The FCC’s statement approving the merger reads like a press release for all involved, and delighted FCC Chairman Genachowski, who called these meager requirements “robust”:
Coming one week after the final state approval for the transaction, the FCC’s Order holds the applicants, Verizon and Frontier, to enforceable voluntary commitments, including:
Extend faster broadband to more Americans: Frontier will significantly increase broadband deployment for the lines involved in this transaction, only 62 percent of which are broadband-capable today. Specifically, Frontier will deploy broadband with actual speeds of at least 3 Mbps downstream to at least 85 percent of transferred lines by the end of 2013, and actual speeds of at least 4 Mbps downstream to at least 85 percent of the transferred lines by the end of 2015, with all new broadband deployment offering actual speeds of at least 1 Mbps upstream.
Frontier's Fast One: 3 Mbps DSL Service with a 5GB Monthly Usage Allowance
Frontier’s broadband commitment gives the company a full five years to meet the bare minimum speed considered to constitute broadband in the National Broadband Plan. One hopes Frontier doesn’t break into a sweat offering a piddly 3 Mbps service to homes using yesterday’s DSL service until then. While Verizon’s rural castoffs get stuck eventually with 4 Mbps DSL, many of the company’s remaining customers are enjoying 50Mbps service over an all fiber network.
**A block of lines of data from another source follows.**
import Literature.AnabelianGeometry.SemiGraphs.TemperedCompletionExtension
import Literature.GroupTheory.ProfiniteSubquotients
import HarnessLib

/-!
# Profinite completions: the kernel of a completed surjection is the closure of the kernel
# ("the kernel of `Δ̂_X ↠ Π̂_𝔾` is topologically generated by its intersection with `Δ^tp_X`")

Mochizuki, *Semi-graphs of anabelioids*, Publ. RIMS **42** (2006) [SemiAnbd], §6 p. 69 ("we shall denote
the profinite completion of a group by means of a `∧`"; the completed admissible quotients
`Δ_X ↠ Π̂_𝔾` of Ex. 3.10 p. 45) [cite: MochizukiSemiAnbd2006, §6 p.69; Ex 3.10 p.45]; the statement is the
RIGHT EXACTNESS of profinite completion (Ribes–Zalesskii, *Profinite Groups*, Prop. 3.2.5 / Lemma 3.2.6
[cite: RibesZalesskii2010, Prop 3.2.5]), in the interface form the abc-iut cell uses
(`IsProfiniteCompletion`, `TemperedAnabelian.lean`).

PROOF-ONLY (abc-iut cell, prover abc-iut-w4-d058; generic input of the [IUTchI] Cor. 2.3 (ii) merge atom
"`Ker(Δ̂_X ↠ Π̂_𝔾) ⊆` closure of its intersection with `Δ^tp_X`" at the genuine 𝔛-datum, and of the
per-level kernels `Ker(Ĵ ↠ Π̂_{𝔾_J})` of Prop. 2.4 (i)).  For a square

  `F  —q→  G`,   `ι ↓      ↓ j`,   `F̂  —Φ→  Ĝ`,   `Φ ∘ ι = j ∘ q`,

with `ι`, `j` profinite completions (`IsProfiniteCompletion`), `q` a continuous OPEN surjection and `Φ`
continuous:

* `topologicalClosure_map_ker_le_ker` — the closure `K` of `ι(Ker q)` lies in `Ker Φ` (trivial half);
* `ker_le_topologicalClosure_map_ker` — **`Ker Φ ⊆ K`**: `K` is a closed normal subgroup (it is
  normalised by the dense subgroup `ι(F)`), `F̂/K` is profinite, `F → F̂ → F̂/K` kills `Ker q` and so
  descends along the open surjection `q` to a CONTINUOUS `θ : G → F̂/K`, which extends along `j` to
  `Θ : Ĝ → F̂/K` (`IsProfiniteCompletion.exists_extension`); `Θ ∘ Φ̄ = id` on the dense image of `F` in
  `F̂/K`, hence everywhere, so `Φ̄ : F̂/K → Ĝ` is injective;
* `ker_eq_topologicalClosure_map_ker`, and the set form `ker_subset_closure_range_inter_ker`
  ("`Ker Φ ⊆` closure of `ι(F) ∩ Ker Φ`", the shape of the [IUTchI] Cor. 2.3 (ii) hypothesis).

Classical; Mathlib + the tree's `IsProfiniteCompletion` API only; no definition, no named fact.  Nothing
here takes a side on [IUTchIII] Cor. 3.12.
-/

noncomputable section

namespace Literature.AnabelianGeometry.SemiGraphs

namespace IsProfiniteCompletion

open _root_.Topology

universe u v w x

variable {F : Type u} [Group F] [TopologicalSpace F]
  {Fhat : Type v} [Group Fhat] [TopologicalSpace Fhat] [IsTopologicalGroup Fhat]
  {G : Type w} [Group G] [TopologicalSpace G]
  {Ghat : Type x} [Group Ghat] [TopologicalSpace Ghat] [IsTopologicalGroup Ghat]
  {ι : F →ₜ* Fhat} {j : G →ₜ* Ghat}

/-- In a profinite completion `ι : F → F̂`, the closure of the image of a NORMAL subgroup `N ⊴ F` is
normal in `F̂`: the set of `g ∈ F̂` conjugating the (closed) closure into itself is closed and contains
the dense subgroup `ι(F)`. [cite: MochizukiSemiAnbd2006, §6 p.69] -/
theorem normal_topologicalClosure_map (hι : IsProfiniteCompletion ι) (N : Subgroup F) [hN : N.Normal] :
    ((N.map ι.toMonoidHom).topologicalClosure).Normal := by
  set K : Subgroup Fhat := (N.map ι.toMonoidHom).topologicalClosure with hK
  have hKcl : IsClosed (K : Set Fhat) := Subgroup.isClosed_topologicalClosure _
  -- the set of elements conjugating `K` into itself is closed
  have hS : IsClosed {g : Fhat | ∀ k ∈ K, g * k * g⁻¹ ∈ K} := by
    have : {g : Fhat | ∀ k ∈ K, g * k * g⁻¹ ∈ K} =
        ⋂ k : K, (fun g : Fhat => g * (k : Fhat) * g⁻¹) ⁻¹' (K : Set Fhat) := by
      ext g
      simp only [Set.mem_setOf_eq, Set.mem_iInter, Set.mem_preimage, SetLike.mem_coe, Subtype.forall]
    rw [this]
    exact isClosed_iInter fun k => hKcl.preimage (by fun_prop)
  -- and contains `ι(F)`
  have hιS : ∀ x : F, ι x ∈ {g : Fhat | ∀ k ∈ K, g * k * g⁻¹ ∈ K} := by
    intro x k hk
    have hcont : Continuous fun g : Fhat => ι x * g * (ι x)⁻¹ := by fun_prop
    have himg : (fun g : Fhat => ι x * g * (ι x)⁻¹) '' (N.map ι.toMonoidHom : Set Fhat) ⊆
        (N.map ι.toMonoidHom : Set Fhat) := by
      rintro _ ⟨_, ⟨n, hn, rfl⟩, rfl⟩
      refine ⟨x * n * x⁻¹, hN.conj_mem n hn x, ?_⟩
      simp only [map_mul, map_inv]
      rfl
    have hk' : (k : Fhat) ∈ closure (N.map ι.toMonoidHom : Set Fhat) := by
      rw [← Subgroup.topologicalClosure_coe]; exact hk
    have h2 : ι x * k * (ι x)⁻¹ ∈ closure ((fun g : Fhat => ι x * g * (ι x)⁻¹) ''
        (N.map ι.toMonoidHom : Set Fhat)) :=
      image_closure_subset_closure_image hcont ⟨k, hk', rfl⟩
    show ι x * k * (ι x)⁻¹ ∈ K
    rw [← SetLike.mem_coe, hK, Subgroup.topologicalClosure_coe]
    exact closure_mono himg h2
  have hall : ∀ g : Fhat, g ∈ {g : Fhat | ∀ k ∈ K, g * k * g⁻¹ ∈ K} := fun g =>
    hS.closure_subset_iff.2 (Set.range_subset_iff.2 hιS) (by rw [hι.denseRange.closure_range]; trivial)
  exact ⟨fun k hk g => hall g k hk⟩

omit [IsTopologicalGroup Ghat] in
/-- The trivial half: for a square `Φ ∘ ι = j ∘ q` into a Hausdorff `Ĝ`, the closure of `ι(Ker q)` lies
in `Ker Φ`. [cite: MochizukiSemiAnbd2006, §6 p.69] -/
theorem topologicalClosure_map_ker_le_ker [T2Space Ghat] (q : F →ₜ* G) (Φ : Fhat →ₜ* Ghat)
    (hΦ : ∀ x, Φ (ι x) = j (q x)) :
    (q.toMonoidHom.ker.map ι.toMonoidHom).topologicalClosure ≤ Φ.toMonoidHom.ker := by
  refine Subgroup.topologicalClosure_minimal _ ?_ ?_
  · rintro _ ⟨x, hx, rfl⟩
    have hx' : q x = 1 := hx
    rw [MonoidHom.mem_ker]
    change Φ (ι x) = 1
    rw [hΦ, hx', map_one]
  · have h1 : IsClosed ((Φ : Fhat → Ghat) ⁻¹' {1}) := isClosed_singleton.preimage Φ.continuous
    convert h1 using 1
    ext g
    simp only [SetLike.mem_coe, MonoidHom.mem_ker, Set.mem_preimage, Set.mem_singleton_iff]
    rfl

/-- **The kernel of a completed open surjection is the closure of the image of the kernel**
(right exactness of profinite completion, in the `IsProfiniteCompletion` interface): for `ι : F → F̂`,
`j : G → Ĝ` profinite completions, `q : F ↠ G` a continuous open surjection and `Φ : F̂ → Ĝ` continuous
with `Φ ∘ ι = j ∘ q`, one has `Ker Φ ⊆` the closure of `ι(Ker q)`.
[cite: RibesZalesskii2010, Prop 3.2.5] -/
theorem ker_le_topologicalClosure_map_ker (hι : IsProfiniteCompletion ι) (hj : IsProfiniteCompletion j)
    (q : F →ₜ* G) (hq : Function.Surjective q) (hqo : IsOpenMap q)
    (Φ : Fhat →ₜ* Ghat) (hΦ : ∀ x, Φ (ι x) = j (q x)) :
    Φ.toMonoidHom.ker ≤ (q.toMonoidHom.ker.map ι.toMonoidHom).topologicalClosure := by
  classical
  haveI : CompactSpace Fhat := hι.compactSpace
  haveI : T2Space Fhat := hι.t2Space
  haveI : TotallyDisconnectedSpace Fhat := hι.totallyDisconnectedSpace
  haveI : T2Space Ghat := hj.t2Space
  -- the closed normal subgroup `K` and the profinite quotient `F̂ ⧸ K`
  set K : Subgroup Fhat := (q.toMonoidHom.ker.map ι.toMonoidHom).topologicalClosure with hKdef
  haveI hKn : K.Normal := normal_topologicalClosure_map hι q.toMonoidHom.ker
  have hKcl : IsClosed (K : Set Fhat) := Subgroup.isClosed_topologicalClosure _
  haveI : IsClosed (K : Set Fhat) := hKcl
  haveI : TotallyDisconnectedSpace (Fhat ⧸ K) :=
    Literature.GroupTheory.ProfiniteSubquotients.totallyDisconnectedSpace_quotient K hKcl
  let mk : Fhat →* Fhat ⧸ K := QuotientGroup.mk' K
  have hmk : Continuous mk := QuotientGroup.continuous_mk
  -- `θ₀ := mk ∘ ι : F → F̂ ⧸ K` kills `Ker q`
  let θ₀ : F →* Fhat ⧸ K := mk.comp ι.toMonoidHom
  have hθ₀c : Continuous θ₀ := hmk.comp ι.continuous
  have hθ₀ker : q.toMonoidHom.ker ≤ θ₀.ker := by
    intro n hn
    rw [MonoidHom.mem_ker]
    change mk (ι n) = 1
    rw [QuotientGroup.mk'_apply, QuotientGroup.eq_one_iff]
    exact Subgroup.le_topologicalClosure _ ⟨n, hn, rfl⟩
  -- so it descends along the open surjection `q` to a continuous `θ : G → F̂ ⧸ K`
  let θ : G →* Fhat ⧸ K := q.toMonoidHom.liftOfSurjective hq ⟨θ₀, hθ₀ker⟩
  have hθq : ∀ x : F, θ (q x) = θ₀ x := fun x =>
    q.toMonoidHom.liftOfRightInverse_comp_apply _ _ ⟨θ₀, hθ₀ker⟩ x
  have hθc : Continuous θ := by
    have hqm : IsQuotientMap q := hqo.isQuotientMap q.continuous hq
    rw [hqm.continuous_iff]
    have : (θ : G → Fhat ⧸ K) ∘ q = θ₀ := funext fun x => hθq x
    rw [this]
    exact hθ₀c
  let θc : G →ₜ* Fhat ⧸ K := { toMonoidHom := θ, continuous_toFun := hθc }
  -- which extends along `j` to `Θ : Ĝ → F̂ ⧸ K`
  obtain ⟨Θ, hΘ⟩ := hj.exists_extension θc
  -- `Φ̄ : F̂ ⧸ K → Ĝ`
  have hKΦ : K ≤ Φ.toMonoidHom.ker := topologicalClosure_map_ker_le_ker q Φ hΦ
  let Φbar : Fhat ⧸ K →* Ghat := QuotientGroup.lift K Φ.toMonoidHom hKΦ
  have hΦbar_c : Continuous Φbar := by
    rw [(QuotientGroup.isQuotientMap_mk K).continuous_iff]
    exact Φ.continuous
  -- `Θ ∘ Φ̄ = id` (on the dense image of `F`, hence everywhere)
  have hd : DenseRange θ₀ := (QuotientGroup.mk'_surjective K).denseRange.comp hι.denseRange hmk
  have hcomp : (fun y : Fhat ⧸ K => Θ (Φbar y)) = id := by
    refine Continuous.ext_on hd (Θ.continuous.comp hΦbar_c) continuous_id ?_
    rintro _ ⟨x, rfl⟩
    change Θ (Φbar (mk (ι x))) = mk (ι x)
    rw [QuotientGroup.mk'_apply, QuotientGroup.lift_mk]
    change Θ (Φ (ι x)) = _
    rw [hΦ, hΘ]
    change θ (q x) = _
    rw [hθq]
    rfl
  -- conclusion: `Φ z = 1 ⇒ Φ̄ [z] = 1 ⇒ [z] = Θ 1 = 1 ⇒ z ∈ K`
  intro z hz
  rw [MonoidHom.mem_ker] at hz
  have h1 : Φbar (mk z) = 1 := by
    rw [QuotientGroup.mk'_apply, QuotientGroup.lift_mk]
    exact hz
  have h2 : mk z = 1 := by
    have := congrFun hcomp (mk z)
    simp only [id] at this
    rw [← this, h1, map_one]
  rw [QuotientGroup.mk'_apply, QuotientGroup.eq_one_iff] at h2
  exact h2

/-- **`Ker Φ =` the closure of `ι(Ker q)`** (both halves). [cite: RibesZalesskii2010, Prop 3.2.5] -/
theorem ker_eq_topologicalClosure_map_ker (hι : IsProfiniteCompletion ι) (hj : IsProfiniteCompletion j)
    (q : F →ₜ* G) (hq : Function.Surjective q) (hqo : IsOpenMap q)
    (Φ : Fhat →ₜ* Ghat) (hΦ : ∀ x, Φ (ι x) = j (q x)) :
    Φ.toMonoidHom.ker = (q.toMonoidHom.ker.map ι.toMonoidHom).topologicalClosure := by
  haveI : T2Space Ghat := hj.t2Space
  exact le_antisymm (ker_le_topologicalClosure_map_ker hι hj q hq hqo Φ hΦ)
    (topologicalClosure_map_ker_le_ker q Φ hΦ)

/-- Set form, the shape of the [IUTchI] Cor. 2.3 (ii) interface hypothesis: **`Ker Φ ⊆` the closure of
`ι(F) ∩ Ker Φ`** ("the kernel of `Δ̂_X ↠ Π̂_𝔾` is the closure of its intersection with `Δ^tp_X`").
[cite: MochizukiSemiAnbd2006, Ex 3.10 p.45] -/
theorem ker_subset_closure_range_inter_ker (hι : IsProfiniteCompletion ι) (hj : IsProfiniteCompletion j)
    (q : F →ₜ* G) (hq : Function.Surjective q) (hqo : IsOpenMap q)
    (Φ : Fhat →ₜ* Ghat) (hΦ : ∀ x, Φ (ι x) = j (q x)) :
    (Φ.toMonoidHom.ker : Set Fhat) ⊆
      closure (Set.range ι ∩ (Φ.toMonoidHom.ker : Set Fhat)) := by
  intro z hz
  have h := ker_le_topologicalClosure_map_ker hι hj q hq hqo Φ hΦ hz
  rw [← SetLike.mem_coe, Subgroup.topologicalClosure_coe] at h
  refine closure_mono ?_ h
  rintro _ ⟨x, hx, rfl⟩
  have hx' : q x = 1 := hx
  refine ⟨⟨x, rfl⟩, ?_⟩
  rw [SetLike.mem_coe, MonoidHom.mem_ker]
  change Φ (ι x) = 1
  rw [hΦ, hx', map_one]

end IsProfiniteCompletion

end Literature.AnabelianGeometry.SemiGraphs

end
The FCC is accepting an urban-rural divide for broadband which will benefit the phone companies while leaving rural customers in the dirt.
Deploy fiber to libraries, hospitals, and other anchor institutions: Frontier will launch an anchor institution initiative to deploy fiber to libraries, hospitals, and government buildings, particularly in unserved and underserved communities.
Fiber for these locations sure, but no fiber for you or I. Frontier, like most other telecom companies, loves to promote the benefits of fiber without actually deploying it to homes.
Promote competition: Frontier and Verizon have made a series of commitments to protect wholesale customers, including honoring all obligations under Verizon’s current wholesale arrangements that are in effect at closing.
Since wholesale customers often depend on the same network other customers do, if a company doesn’t deliver robust broadband into a state like West Virginia, there isn’t a robust service to sell to those wholesalers.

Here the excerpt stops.